Only the lines below starting at the one containing "rw [(InnerProductSpace.laplacian_congr_nhds hloc).eq_of_nhds]" and ending at the one containing "smooth off the origin. [folklore] -/" belong in the answer, each copied exactly.
Top of INPUT
import Summits.ValiantsHypothesis.ValiantsHypothesis.Theorems.LacunarySymmetroidMatrixDescartesCensusChamber203
import Summits.ValiantsHypothesis.ValiantsHypothesis.Theorems.LacunarySymmetroidMatrixDescartesCensusChamberSymmetry

/-!
# `MatrixDescartes` census — chamber 2297: complete door-A row as the MIRROR of chamber 203

HONEST FRAMING.  Object-search cell `pub-symmetroid`, door-A target `DoorA26 := PosRootLawAt 2 6 19`
(stmt-ValiantsHypothesis-19979; OPEN, typed, never asserted), crux `Theses.LacunarySymmetroid.MatrixDescartes`
(stmt-ValiantsHypothesis-18050).  Chamber 2297 of theory g6's table (smallest member `(0,2,8,13,17,33)`; words `DDIDID` / `IIDIDI`)
is the MIRROR of chamber 203 (`d ↦ d₅ − d_{5−i}`, pair-sum order reversed and letters relabelled `i ↦ 5 − i`): the landed complete row
`Census.doorA26_on_chamber203` transfers by `Census.chamberRow_mirror` (`x ↦ 1/x`, tree file …CensusChamberSymmetry) — no second certificate.
Nothing here bears on `V = 19`, on other chambers, on `DoorA26` as a whole (OPEN), on the crux, or on `VP ≠ VNP`.

[folklore] Bookkeeping (generated by the seat's `gen_mirror.py`); elementary.
-/

-- `Summit.ValiantsHypothesis.ValiantsHypothesis.…` repeats a component by the D-0017 layout
-- (single-conjunct summit), which the `dupNamespace` linter flags; the name is mandated.
set_option linter.dupNamespace false

namespace Summit.ValiantsHypothesis.ValiantsHypothesis.Theorems.LacunarySymmetroidMatrixDescartes.Census

/-- **DOOR-A ROW ON THE WHOLE CHAMBER 2297** (mirror of chamber 203): every exponent vector whose pair sums are ordered as in chamber 2297
(smallest member `(0,2,8,13,17,33)`) satisfies `ζ(2,6; d) ≤ 19`. [folklore] -/
theorem doorA26_on_chamber2297 (d : Fin 6 → ℕ)
    (hd : StrictMono ((fun p : Fin 6 × Fin 6 => d p.1 + d p.2) ∘
      ![(0, 0), (0, 1), (1, 1), (0, 2), (1, 2), (0, 3), (1, 3), (2, 2), (0, 4), (1, 4), (2, 3),
        (2, 4), (3, 3), (3, 4), (0, 5), (4, 4), (1, 5), (2, 5), (3, 5), (4, 5), (5, 5)])) :
    PosRootLawOn 2 6 19 d := by
  have hσ : (fun t : Fin 21 => (((![(0, 0), (0, 1), (0, 2), (0, 3), (0, 4), (1, 1), (0, 5), (1, 2), (2, 2), (1, 3), (2, 3),
        (1, 4), (1, 5), (3, 3), (2, 4), (2, 5), (3, 4), (3, 5), (4, 4), (4, 5), (5, 5)] : Fin 21 → Fin 6 × Fin 6) (Fin.rev t)).2.rev,
      ((![(0, 0), (0, 1), (0, 2), (0, 3), (0, 4), (1, 1), (0, 5), (1, 2), (2, 2), (1, 3), (2, 3),
        (1, 4), (1, 5), (3, 3), (2, 4), (2, 5), (3, 4), (3, 5), (4, 4), (4, 5), (5, 5)] : Fin 21 → Fin 6 × Fin 6) (Fin.rev t)).1.rev)) =
      (![(0, 0), (0, 1), (1, 1), (0, 2), (1, 2), (0, 3), (1, 3), (2, 2), (0, 4), (1, 4), (2, 3),
        (2, 4), (3, 3), (3, 4), (0, 5), (4, 4), (1, 5), (2, 5), (3, 5), (4, 5), (5, 5)] : Fin 21 → Fin 6 × Fin 6) := by
    funext t; fin_cases t <;> rfl
  refine chamberRow_mirror _ (fun d' hd' => doorA26_on_chamber203 d' hd') d ?_
  rw [hσ]; exact hd

/-- Non-vacuity: the smallest member of chamber 2297. [folklore] -/
example : PosRootLawOn 2 6 19 (![0, 2, 8, 13, 17, 33] : Fin 6 → ℕ) :=
  doorA26_on_chamber2297 _ (Fin.strictMono_iff_lt_succ.2 (by decide))

end Summit.ValiantsHypothesis.ValiantsHypothesis.Theorems.LacunarySymmetroidMatrixDescartes.Census
import Summits.HubbardSuperconductivity.HubbardSuperconductivity.Theorems.AnisotropyChordTransferFibre3FinXB2Eval

/-!
# Route `AnisotropyChord` / H0 rotor rung: FIN XB2 row-`N₁` certificate at `L = 30` — cell facts, part `j`

Kernel facts `xbCellAny2 30 (49/50) la lb c = true` (evaluator `…FinXB2Eval`, point wedges recomputed in the same `decide`) for 1 λ-cell(s) of the per-`L` cover
(`…FinXB2Cover.xbCheck2`; cell design: p3 g6 scratch `xb_design2.py`, float mirror `xb_mirror.py` (g5)); assembled in `…FinXB2Thirty`.
Prover seat `hubbard-h0-rotor-p3` g6; helper for piece A = stmt-HubbardSuperconductivity-23918 of rung 19089 (`--supports`, helper class).
WHAT THIS IS NOT: nothing here proves superconductivity in the Hubbard model (rotor TARGET as worded stays FALSE, g15 verdict); kernel facts for the FIN certificate of ONE hypothesis (row `N₁`) of ONE conditional reduction.  Tree imports only; no sorry, no new axioms.
-/

set_option linter.dupNamespace false

namespace Summit.HubbardSuperconductivity.HubbardSuperconductivity.Theorems.AnisotropyChord.Transfer.Fibre3

namespace FinXB

set_option maxHeartbeats 4000000 in
/-- kernel fact: cell 25 at `L = 30` (certified, c = (2/5 : ℚ)). [folklore] -/
theorem xb2c30_25 : xbCellAny2 30 (49/50 : ℚ) 283298769918290 336558938662929 (2/5 : ℚ) = true := by
  decide +kernel

end FinXB

end Summit.HubbardSuperconductivity.HubbardSuperconductivity.Theorems.AnisotropyChord.Transfer.Fibre3
omit [TopologicalSpace G] [IsTopologicalGroup G] [CompactSpace G] [MeasurableSpace G]
  [BorelSpace G] [SecondCountableTopology G] [Group G] in
/-- **Odd period, split for the magnetic slices** (`ℤ_{2m+1} = {0} ⊔ {1..m} ⊔ −{1..m}`):
`Σ_t f t = f 0 + Σ_{j<m} (f (j+1) + f (−(j+1)))`. [folklore] -/
theorem sum_zmod_odd_split_neg {M : Type*} [AddCommMonoid M] (m : ℕ) (f : ZMod (2 * m + 1) → M) :
    ∑ t, f t = f 0 + ∑ j ∈ Finset.range m, (f ((j + 1 : ℕ) : ZMod (2 * m + 1)) +
      f (-((j + 1 : ℕ) : ZMod (2 * m + 1)))) := by
  rw [sum_zmod_eq_sum_range (2 * m) f, Finset.sum_add_distrib]
  have h1 : Finset.range (2 * m + 1) = {0} ∪ Finset.Ico 1 (m + 1) ∪ Finset.Ico (m + 1) (2 * m + 1) := by
    ext k; simp only [Finset.mem_range, Finset.mem_union, Finset.mem_singleton, Finset.mem_Ico]; omega
  rw [h1, Finset.sum_union (by
      rw [Finset.disjoint_left]; intro k hk
      simp only [Finset.mem_union, Finset.mem_singleton, Finset.mem_Ico] at hk ⊢; omega),
    Finset.sum_union (by
      rw [Finset.disjoint_left]; intro k hk
      simp only [Finset.mem_singleton, Finset.mem_Ico] at hk ⊢; omega),
    Finset.sum_singleton, Nat.cast_zero, add_assoc]
  congr 1
  rw [Finset.sum_Ico_eq_sum_range, Finset.sum_Ico_eq_sum_range]
  simp only [show m + 1 - 1 = m by omega, show 2 * m + 1 - (m + 1) = m by omega]
  congr 1
  · exact Finset.sum_congr rfl fun j _ => by rw [Nat.add_comm 1 j]
  · rw [← Finset.sum_range_reflect]
    refine Finset.sum_congr rfl fun j hj => ?_
    have hj' := Finset.mem_range.1 hj
    congr 1
    have hc : (m + 1 + (m - 1 - j) : ℕ) = 2 * m - j := by omega
    rw [hc]
    have h0 : ((2 * m + 1 : ℕ) : ZMod (2 * m + 1)) = 0 := ZMod.natCast_self _
    have h2 : ((2 * m - j : ℕ) : ZMod (2 * m + 1)) + ((j + 1 : ℕ) : ZMod (2 * m + 1)) = 0 := by
      rw [← Nat.cast_add, show 2 * m - j + (j + 1) = 2 * m + 1 by omega, h0]
    exact eq_neg_of_add_eq_zero_left h2

omit [TopologicalSpace G] [IsTopologicalGroup G] [CompactSpace G] [MeasurableSpace G]
  [BorelSpace G] [SecondCountableTopology G] [Group G] in
/-- **Odd period, split for the electric slices** (`ℤ_{2m+1} = {0..m-1} ⊔ {m} ⊔ (−1 − {0..m-1})`):
`Σ_t f t = Σ_{j<m} (f j + f (−1−j)) + f m`. [folklore] -/
theorem sum_zmod_odd_split_elec {M : Type*} [AddCommMonoid M] (m : ℕ) (f : ZMod (2 * m + 1) → M) :
    ∑ t, f t = ∑ j ∈ Finset.range m, (f (j : ZMod (2 * m + 1)) + f (-1 - (j : ZMod (2 * m + 1)))) +
      f (m : ZMod (2 * m + 1)) := by
  rw [sum_zmod_eq_sum_range (2 * m) f, Finset.sum_add_distrib]
  have h1 : Finset.range (2 * m + 1) = Finset.range m ∪ {m} ∪ Finset.Ico (m + 1) (2 * m + 1) := by
    ext k; simp only [Finset.mem_range, Finset.mem_union, Finset.mem_singleton, Finset.mem_Ico]; omega
  rw [h1, Finset.sum_union (by
      rw [Finset.disjoint_left]; intro k hk
      simp only [Finset.mem_union, Finset.mem_singleton, Finset.mem_Ico, Finset.mem_range] at hk ⊢
      omega),
    Finset.sum_union (by
      rw [Finset.disjoint_left]; intro k hk
      simp only [Finset.mem_singleton, Finset.mem_range] at hk ⊢; omega),
    Finset.sum_singleton]
  rw [add_assoc, add_comm (f (m : ZMod (2 * m + 1))), ← add_assoc]
  congr 2
  rw [Finset.sum_Ico_eq_sum_range, show 2 * m + 1 - (m + 1) = m by omega,
    ← Finset.sum_range_reflect]
  refine Finset.sum_congr rfl fun j hj => ?_
  have hj' := Finset.mem_range.1 hj
  congr 1
  have hc : (m + 1 + (m - 1 - j) : ℕ) = 2 * m - j := by omega
  rw [hc]
  have h0 : ((2 * m + 1 : ℕ) : ZMod (2 * m + 1)) = 0 := ZMod.natCast_self _
  have h2 : ((2 * m - j : ℕ) : ZMod (2 * m + 1)) + 1 + (j : ZMod (2 * m + 1)) = 0 := by
    have : ((2 * m - j : ℕ) : ZMod (2 * m + 1)) + 1 + (j : ZMod (2 * m + 1)) =
        ((2 * m - j + 1 + j : ℕ) : ZMod (2 * m + 1)) := by push_cast; ring
    rw [this, show 2 * m - j + 1 + j = 2 * m + 1 by omega, h0]
  have := eq_neg_of_add_eq_zero_left (show ((2 * m - j : ℕ) : ZMod (2 * m + 1)) +
    (1 + (j : ZMod (2 * m + 1))) = 0 by rwa [← add_assoc])
  rw [this]; ring

omit [TopologicalSpace G] [IsTopologicalGroup G] [CompactSpace G] [MeasurableSpace G]
  [BorelSpace G] [SecondCountableTopology G] [Group G] in
/-- **Even period, split for the magnetic slices** (`ℤ_{2n+2} = {0, n+1} ⊔ {1..n} ⊔ −{1..n}`):
`Σ_t f t = f 0 + f (n+1) + Σ_{j<n} (f (j+1) + f (−(j+1)))`. [folklore] -/
theorem sum_zmod_even_split_neg {M : Type*} [AddCommMonoid M] (n : ℕ) (f : ZMod (2 * n + 2) → M) :
    ∑ t, f t = f 0 + f ((n + 1 : ℕ) : ZMod (2 * n + 2)) + ∑ j ∈ Finset.range n,
      (f ((j + 1 : ℕ) : ZMod (2 * n + 2)) + f (-((j + 1 : ℕ) : ZMod (2 * n + 2)))) := by
  rw [sum_zmod_eq_sum_range (2 * n + 1) f, Finset.sum_add_distrib]
  have h1 : Finset.range (2 * n + 1 + 1) =
      {0} ∪ {n + 1} ∪ Finset.Ico 1 (n + 1) ∪ Finset.Ico (n + 2) (2 * n + 2) := by
    ext k
    simp only [Finset.mem_range, Finset.mem_union, Finset.mem_singleton, Finset.mem_Ico]
    omega
  rw [h1, Finset.sum_union (by
      rw [Finset.disjoint_left]; intro k hk
      simp only [Finset.mem_union, Finset.mem_singleton, Finset.mem_Ico] at hk ⊢; omega),
    Finset.sum_union (by
      rw [Finset.disjoint_left]; intro k hk
      simp only [Finset.mem_union, Finset.mem_singleton, Finset.mem_Ico] at hk ⊢; omega),
    Finset.sum_union (by
      rw [Finset.disjoint_left]; intro k hk
      simp only [Finset.mem_singleton] at hk ⊢; omega),
    Finset.sum_singleton, Finset.sum_singleton, Nat.cast_zero, add_assoc]
  congr 1
  rw [Finset.sum_Ico_eq_sum_range, Finset.sum_Ico_eq_sum_range]
  simp only [show n + 1 - 1 = n by omega, show 2 * n + 2 - (n + 2) = n by omega]
  congr 1
  · exact Finset.sum_congr rfl fun j _ => by rw [Nat.add_comm 1 j]
  · rw [← Finset.sum_range_reflect]
    refine Finset.sum_congr rfl fun j hj => ?_
    have hj' := Finset.mem_range.1 hj
    congr 1
    have hc : (n + 2 + (n - 1 - j) : ℕ) = 2 * n + 1 - j := by omega
    rw [hc]
    have h0 : ((2 * n + 2 : ℕ) : ZMod (2 * n + 2)) = 0 := ZMod.natCast_self _
    have h2 : ((2 * n + 1 - j : ℕ) : ZMod (2 * n + 2)) + ((j + 1 : ℕ) : ZMod (2 * n + 2)) = 0 := by
      rw [← Nat.cast_add, show 2 * n + 1 - j + (j + 1) = 2 * n + 2 by omega, h0]
    exact eq_neg_of_add_eq_zero_left h2
import Literature.Analysis.FluidPDE.DistributionalPressurePoisson
import Literature.Analysis.FluidPDE.NewtonKernel
import Literature.Analysis.FluidPDE.PressurePoisson
import HarnessLib

/-!
# The dipole potential flow `∇Γ`: Bernoulli identity, `div ∇θ = Δθ`, and exact steady potential flow off the origin

Analysis/FluidPDE proofs-layer file (theorems + one data definition `dipole`, no new `Prop` facts) over the
tree's `newtonKernel` / `newtonFar` (`NewtonKernel.lean`), `convect` / `VectorCalculus.divergence`
(`VectorCalculus.lean`) and `laplacian_gradient` (`DistributionalPressurePoisson.lean`). Written by the
disprover of route item `ScarRigidity` (stmt-NavierStokesRegularity-11717, route RellichScar) for the
parabolic-exterior potential-flow counterexample `u = √(−t)∇Γ(x)`.
Bernoulli for potential flows `(∇θ·∇)∇θ = ∇(½|∇θ|²)` (`convect_gradient_self`), `div ∇θ = Δθ`
(`divergence_gradient`), `Δ∇θ = 0` where `Δθ` vanishes locally, and the dipole field `D = ∇Γ = x/(4π|x|³)`
(`Γ = newtonKernel`): `|D| = (4π|x|²)⁻¹`, smooth and non-vanishing off the origin, and an exact steady potential
flow there — `div D = 0`, `ΔD = 0`, `(D·∇)D = ∇(½|D|²)` (`dipole_identities`, through the smooth cut-off potential
`Γ∞ = newtonFar (ρ/2) ρ` of the tree). References: folklore vector calculus (Majda–Bertozzi, *Vorticity and Incompressible Flow*, §1.1–1.2;
Gilbarg–Trudinger (2.12)–(2.13) for `Γ`, `DΓ`, `D²Γ`).
-/

noncomputable section

open Set Filter Function MeasureTheory Metric TopologicalSpace
open scoped Topology ENNReal NNReal InnerProductSpace RealInnerProductSpace Laplacian

namespace Literature.Analysis.FluidPDE


local notation "ℝ³" => EuclideanSpace ℝ (Fin 3)

/-! #### Calculus of gradient fields (global `C²`/`C³` potentials) -/

/-- Riesz: `(toDual).symm (innerSL v) = v`. [folklore] -/
theorem toDual_symm_innerSL (v : ℝ³) : (InnerProductSpace.toDual ℝ ℝ³).symm (innerSL ℝ v) = v := by
  apply (InnerProductSpace.toDual ℝ ℝ³).injective
  rw [LinearIsometryEquiv.apply_symm_apply]
  ext y
  rfl

/-- Riesz, applied form through the coercion to a continuous linear map. [folklore] -/
theorem inner_toDualSymm_clm_apply (φ : ℝ³ →L[ℝ] ℝ) (v : ℝ³) :
    ⟪(((InnerProductSpace.toDual ℝ ℝ³).symm : (ℝ³ →L[ℝ] ℝ) →L[ℝ] ℝ³) φ), v⟫ = φ v :=
  InnerProductSpace.toDual_symm_apply

/-- The gradient field of a `C²` potential is differentiable, with derivative `Riesz ∘ D²θ(x)`.
[folklore] -/
theorem hasFDerivAt_gradient {θ : ℝ³ → ℝ} (hθ : ContDiff ℝ 2 θ) (x : ℝ³) :
    HasFDerivAt (gradient θ)
      (((InnerProductSpace.toDual ℝ ℝ³).symm : (ℝ³ →L[ℝ] ℝ) →L[ℝ] ℝ³).comp
        (fderiv ℝ (fderiv ℝ θ) x)) x := by
  have hD : HasFDerivAt (fderiv ℝ θ) (fderiv ℝ (fderiv ℝ θ) x) x :=
    ((hθ.fderiv_right (m := 1) le_rfl).differentiable one_ne_zero x).hasFDerivAt
  exact (InnerProductSpace.toDual ℝ ℝ³).symm.hasFDerivAt.comp x hD

/-- **Bernoulli for potential flows**: `(∇θ·∇)∇θ = ∇(½|∇θ|²)` for `θ ∈ C²` (symmetry of the
Hessian). [folklore] -/
theorem convect_gradient_self {θ : ℝ³ → ℝ} (hθ : ContDiff ℝ 2 θ) (x : ℝ³) :
    convect (gradient θ) (gradient θ) x = gradient (fun y => 2⁻¹ * ‖gradient θ y‖ ^ 2) x := by
  set L := (InnerProductSpace.toDual ℝ ℝ³).symm with hL
  set T := fderiv ℝ (fderiv ℝ θ) x with hT
  have hg := hasFDerivAt_gradient hθ x
  set Lc : (ℝ³ →L[ℝ] ℝ) →L[ℝ] ℝ³ := ((InnerProductSpace.toDual ℝ ℝ³).symm : (ℝ³ →L[ℝ] ℝ) →L[ℝ] ℝ³)
    with hLc
  have h1 : convect (gradient θ) (gradient θ) x = Lc (T (gradient θ x)) := by
    rw [convect, hg.fderiv]
    rfl
  have hφ := hg.norm_sq.const_mul (2⁻¹ : ℝ)
  have hS : (2⁻¹ : ℝ) • (2 • (innerSL ℝ (gradient θ x)).comp (Lc.comp T)) =
      (innerSL ℝ (gradient θ x)).comp (Lc.comp T) := by
    rw [two_nsmul, smul_add, ← add_smul]
    norm_num
  have h2 : gradient (fun y => 2⁻¹ * ‖gradient θ y‖ ^ 2) x =
      L ((innerSL ℝ (gradient θ x)).comp (Lc.comp T)) := by
    show L (fderiv ℝ (fun y => 2⁻¹ * ‖gradient θ y‖ ^ 2) x) = _
    rw [hφ.fderiv, hS]
  rw [h1, h2]
  show L (T (gradient θ x)) = L ((innerSL ℝ (gradient θ x)).comp (Lc.comp T))
  congr 1
  ext k
  have hsymm : IsSymmSndFDerivAt ℝ θ x := hθ.contDiffAt.isSymmSndFDerivAt (by simp)
  rw [ContinuousLinearMap.comp_apply, ContinuousLinearMap.comp_apply, innerSL_apply_apply,
    real_inner_comm, inner_toDualSymm_clm_apply]
  exact hsymm (gradient θ x) k

/-- `Δ ∇θ = 0` at points near which `Δθ` vanishes, for `θ ∈ C³`. [folklore] -/
theorem laplacian_gradient_eq_zero {θ : ℝ³ → ℝ} (hθ : ContDiff ℝ 3 θ) {x : ℝ³}
    (h0 : Δ θ =ᶠ[𝓝 x] fun _ => (0 : ℝ)) : Δ (gradient θ) x = 0 := by
  rw [laplacian_gradient hθ x]
  show (InnerProductSpace.toDual ℝ ℝ³).symm (fderiv ℝ (Δ θ) x) = 0
  rw [h0.fderiv_eq, fderiv_fun_const]
  simp

/-! #### The dipole field `∇Γ` and its local potential `Γ∞` -/

/-- The dipole field `D(x) = x/(4π|x|³) = ∇Γ(x)` (`Γ = newtonKernel = −(4π|x|)⁻¹`; Gilbarg–Trudinger (2.13)).
[folklore] -/
def dipole (x : ℝ³) : ℝ³ := (4 * Real.pi * ‖x‖ ^ 3)⁻¹ • x

/-- `∇Γ = D` off the origin (Riesz applied to `DΓ(x) = ⟨x,·⟩/(4π|x|³)`). [folklore] -/
theorem gradient_newtonKernel {x : ℝ³} (hx : x ≠ 0) : gradient newtonKernel x = dipole x := by
  show (InnerProductSpace.toDual ℝ ℝ³).symm (fderiv ℝ newtonKernel x) = dipole x
  rw [fderiv_newtonKernel hx, map_smul, toDual_symm_innerSL]
  rfl

/-- `|D(x)| = (4π|x|²)⁻¹` off the origin. [folklore] -/
theorem norm_dipole {x : ℝ³} (hx : x ≠ 0) : ‖dipole x‖ = (4 * Real.pi * ‖x‖ ^ 2)⁻¹ := by
  rw [← gradient_newtonKernel hx]
  show ‖(InnerProductSpace.toDual ℝ ℝ³).symm (fderiv ℝ newtonKernel x)‖ = _
  rw [LinearIsometryEquiv.norm_map, norm_fderiv_newtonKernel hx]

/-- The dipole field vanishes nowhere off the origin. [folklore] -/
theorem dipole_ne_zero {x : ℝ³} (hx : x ≠ 0) : dipole x ≠ 0 := by
  rw [← norm_ne_zero_iff, norm_dipole hx]
  have : 0 < ‖x‖ := norm_pos_iff.2 hx
  positivity

/-- The smooth potential `Γ∞ = newtonFar (ρ/2) ρ`, equal to `Γ` off the closed ball of radius `ρ`:
its gradient is the dipole field near every `x` with `ρ < ‖x‖`. [folklore] -/
theorem dipole_eventuallyEq_gradient_newtonFar {ρ : ℝ} (hρ : 0 < ρ) {x : ℝ³} (hx : ρ < ‖x‖) :
    dipole =ᶠ[𝓝 x] gradient (newtonFar (ρ / 2) ρ) := by
  have hopen : IsOpen {y : ℝ³ | ρ < ‖y‖} := isOpen_lt continuous_const continuous_norm
  filter_upwards [hopen.mem_nhds hx] with y hy
  have hy0 : y ≠ 0 := by
    rintro rfl
    simp only [norm_zero] at hy
    linarith
  have hloc := newtonFar_eventuallyEq_newtonKernel (by linarith : 0 ≤ ρ / 2) (by linarith) hy
  rw [← gradient_newtonKernel hy0]
  show _ = (InnerProductSpace.toDual ℝ ℝ³).symm (fderiv ℝ (newtonFar (ρ / 2) ρ) y)
  rw [hloc.fderiv_eq]
  rfl

/-- `Γ∞` is `Cⁿ` for every finite `n` (cast of the tree's `contDiff_newtonFar`). [folklore] -/
theorem contDiff_newtonFar' {ρ : ℝ} (hρ : 0 < ρ) (n : ℕ) :
    ContDiff ℝ n (newtonFar (ρ / 2) ρ) := by
  have := contDiff_newtonFar (by linarith : 0 < ρ / 2) (by linarith : ρ / 2 < ρ) (n := (n : ℕ∞))
  exact_mod_cast this

/-- `ΔΓ∞ = 0` near every `x` with `ρ < ‖x‖`. [folklore] -/
theorem laplacian_newtonFar_eventuallyEq_zero {ρ : ℝ} (hρ : 0 < ρ) {x : ℝ³} (hx : ρ < ‖x‖) :
    Δ (newtonFar (ρ / 2) ρ) =ᶠ[𝓝 x] fun _ => (0 : ℝ) := by
  have hopen : IsOpen {y : ℝ³ | ρ < ‖y‖} := isOpen_lt continuous_const continuous_norm
  filter_upwards [hopen.mem_nhds hx] with y hy
  exact newtonFarLaplacian_eq_zero_of_gt (by linarith : 0 ≤ ρ / 2) (by linarith) hy

/-- **The dipole field is an exact steady potential flow off the origin**: `div D = 0`, `ΔD = 0`,
`(D·∇)D = ∇(½|D|²)` at every `x ≠ 0`. [folklore] -/
theorem dipole_identities {x : ℝ³} (hx : x ≠ 0) :
    VectorCalculus.divergence dipole x = 0 ∧ Δ dipole x = 0 ∧
      convect dipole dipole x = gradient (fun y => 2⁻¹ * ‖dipole y‖ ^ 2) x := by
  set ρ := ‖x‖ / 2 with hρdef
  have hρ : 0 < ρ := by have := norm_pos_iff.2 hx; positivity
  have hxρ : ρ < ‖x‖ := by have := norm_pos_iff.2 hx; rw [hρdef]; linarith
  set θ := newtonFar (ρ / 2) ρ with hθ
  have hloc := dipole_eventuallyEq_gradient_newtonFar hρ hxρ
  have h2 : ContDiff ℝ 2 θ := contDiff_newtonFar' hρ 2
  have h3 : ContDiff ℝ 3 θ := contDiff_newtonFar' hρ 3
  have hΔ := laplacian_newtonFar_eventuallyEq_zero hρ hxρ
  refine ⟨?_, ?_, ?_⟩
  · rw [VectorCalculus.divergence, hloc.fderiv_eq, ← VectorCalculus.divergence, divergence_gradient h2 x,
      hΔ.eq_of_nhds]
  · rw [(InnerProductSpace.laplacian_congr_nhds hloc).eq_of_nhds]
    exact laplacian_gradient_eq_zero h3 hΔ
  · have hsq : (fun y => 2⁻¹ * ‖dipole y‖ ^ 2) =ᶠ[𝓝 x] fun y => 2⁻¹ * ‖gradient θ y‖ ^ 2 := by
      filter_upwards [hloc] with y hy
      rw [hy]
    rw [convect, hloc.fderiv_eq, hloc.eq_of_nhds, ← convect, convect_gradient_self h2 x]
    show _ = (InnerProductSpace.toDual ℝ ℝ³).symm (fderiv ℝ (fun y => 2⁻¹ * ‖dipole y‖ ^ 2) x)
    rw [hsq.fderiv_eq]
    rfl


/-- The dipole field is smooth off the origin. [folklore] -/
theorem contDiffAt_dipole {x : ℝ³} (hx : x ≠ 0) {n : WithTop ℕ∞} : ContDiffAt ℝ n dipole x := by
  have hn : ContDiffAt ℝ n (fun y : ℝ³ => ‖y‖) x := contDiffAt_norm ℝ hx
  have hden : ContDiffAt ℝ n (fun y : ℝ³ => (4 * Real.pi * ‖y‖ ^ 3)⁻¹) x := by
    refine (contDiffAt_const.mul (hn.pow 3)).inv ?_
    have : 0 < ‖x‖ := norm_pos_iff.2 hx
    positivity
  exact hden.smul contDiffAt_id

end Literature.Analysis.FluidPDE

end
Bottom of INPUT
RESPONSE TO THIS EXERCISE.
  · rw [(InnerProductSpace.laplacian_congr_nhds hloc).eq_of_nhds]
    exact laplacian_gradient_eq_zero h3 hΔ
  · have hsq : (fun y => 2⁻¹ * ‖dipole y‖ ^ 2) =ᶠ[𝓝 x] fun y => 2⁻¹ * ‖gradient θ y‖ ^ 2 := by
      filter_upwards [hloc] with y hy
      rw [hy]
    rw [convect, hloc.fderiv_eq, hloc.eq_of_nhds, ← convect, convect_gradient_self h2 x]
    show _ = (InnerProductSpace.toDual ℝ ℝ³).symm (fderiv ℝ (fun y => 2⁻¹ * ‖dipole y‖ ^ 2) x)
    rw [hsq.fderiv_eq]
    rfl


/-- The dipole field is smooth off the origin. [folklore] -/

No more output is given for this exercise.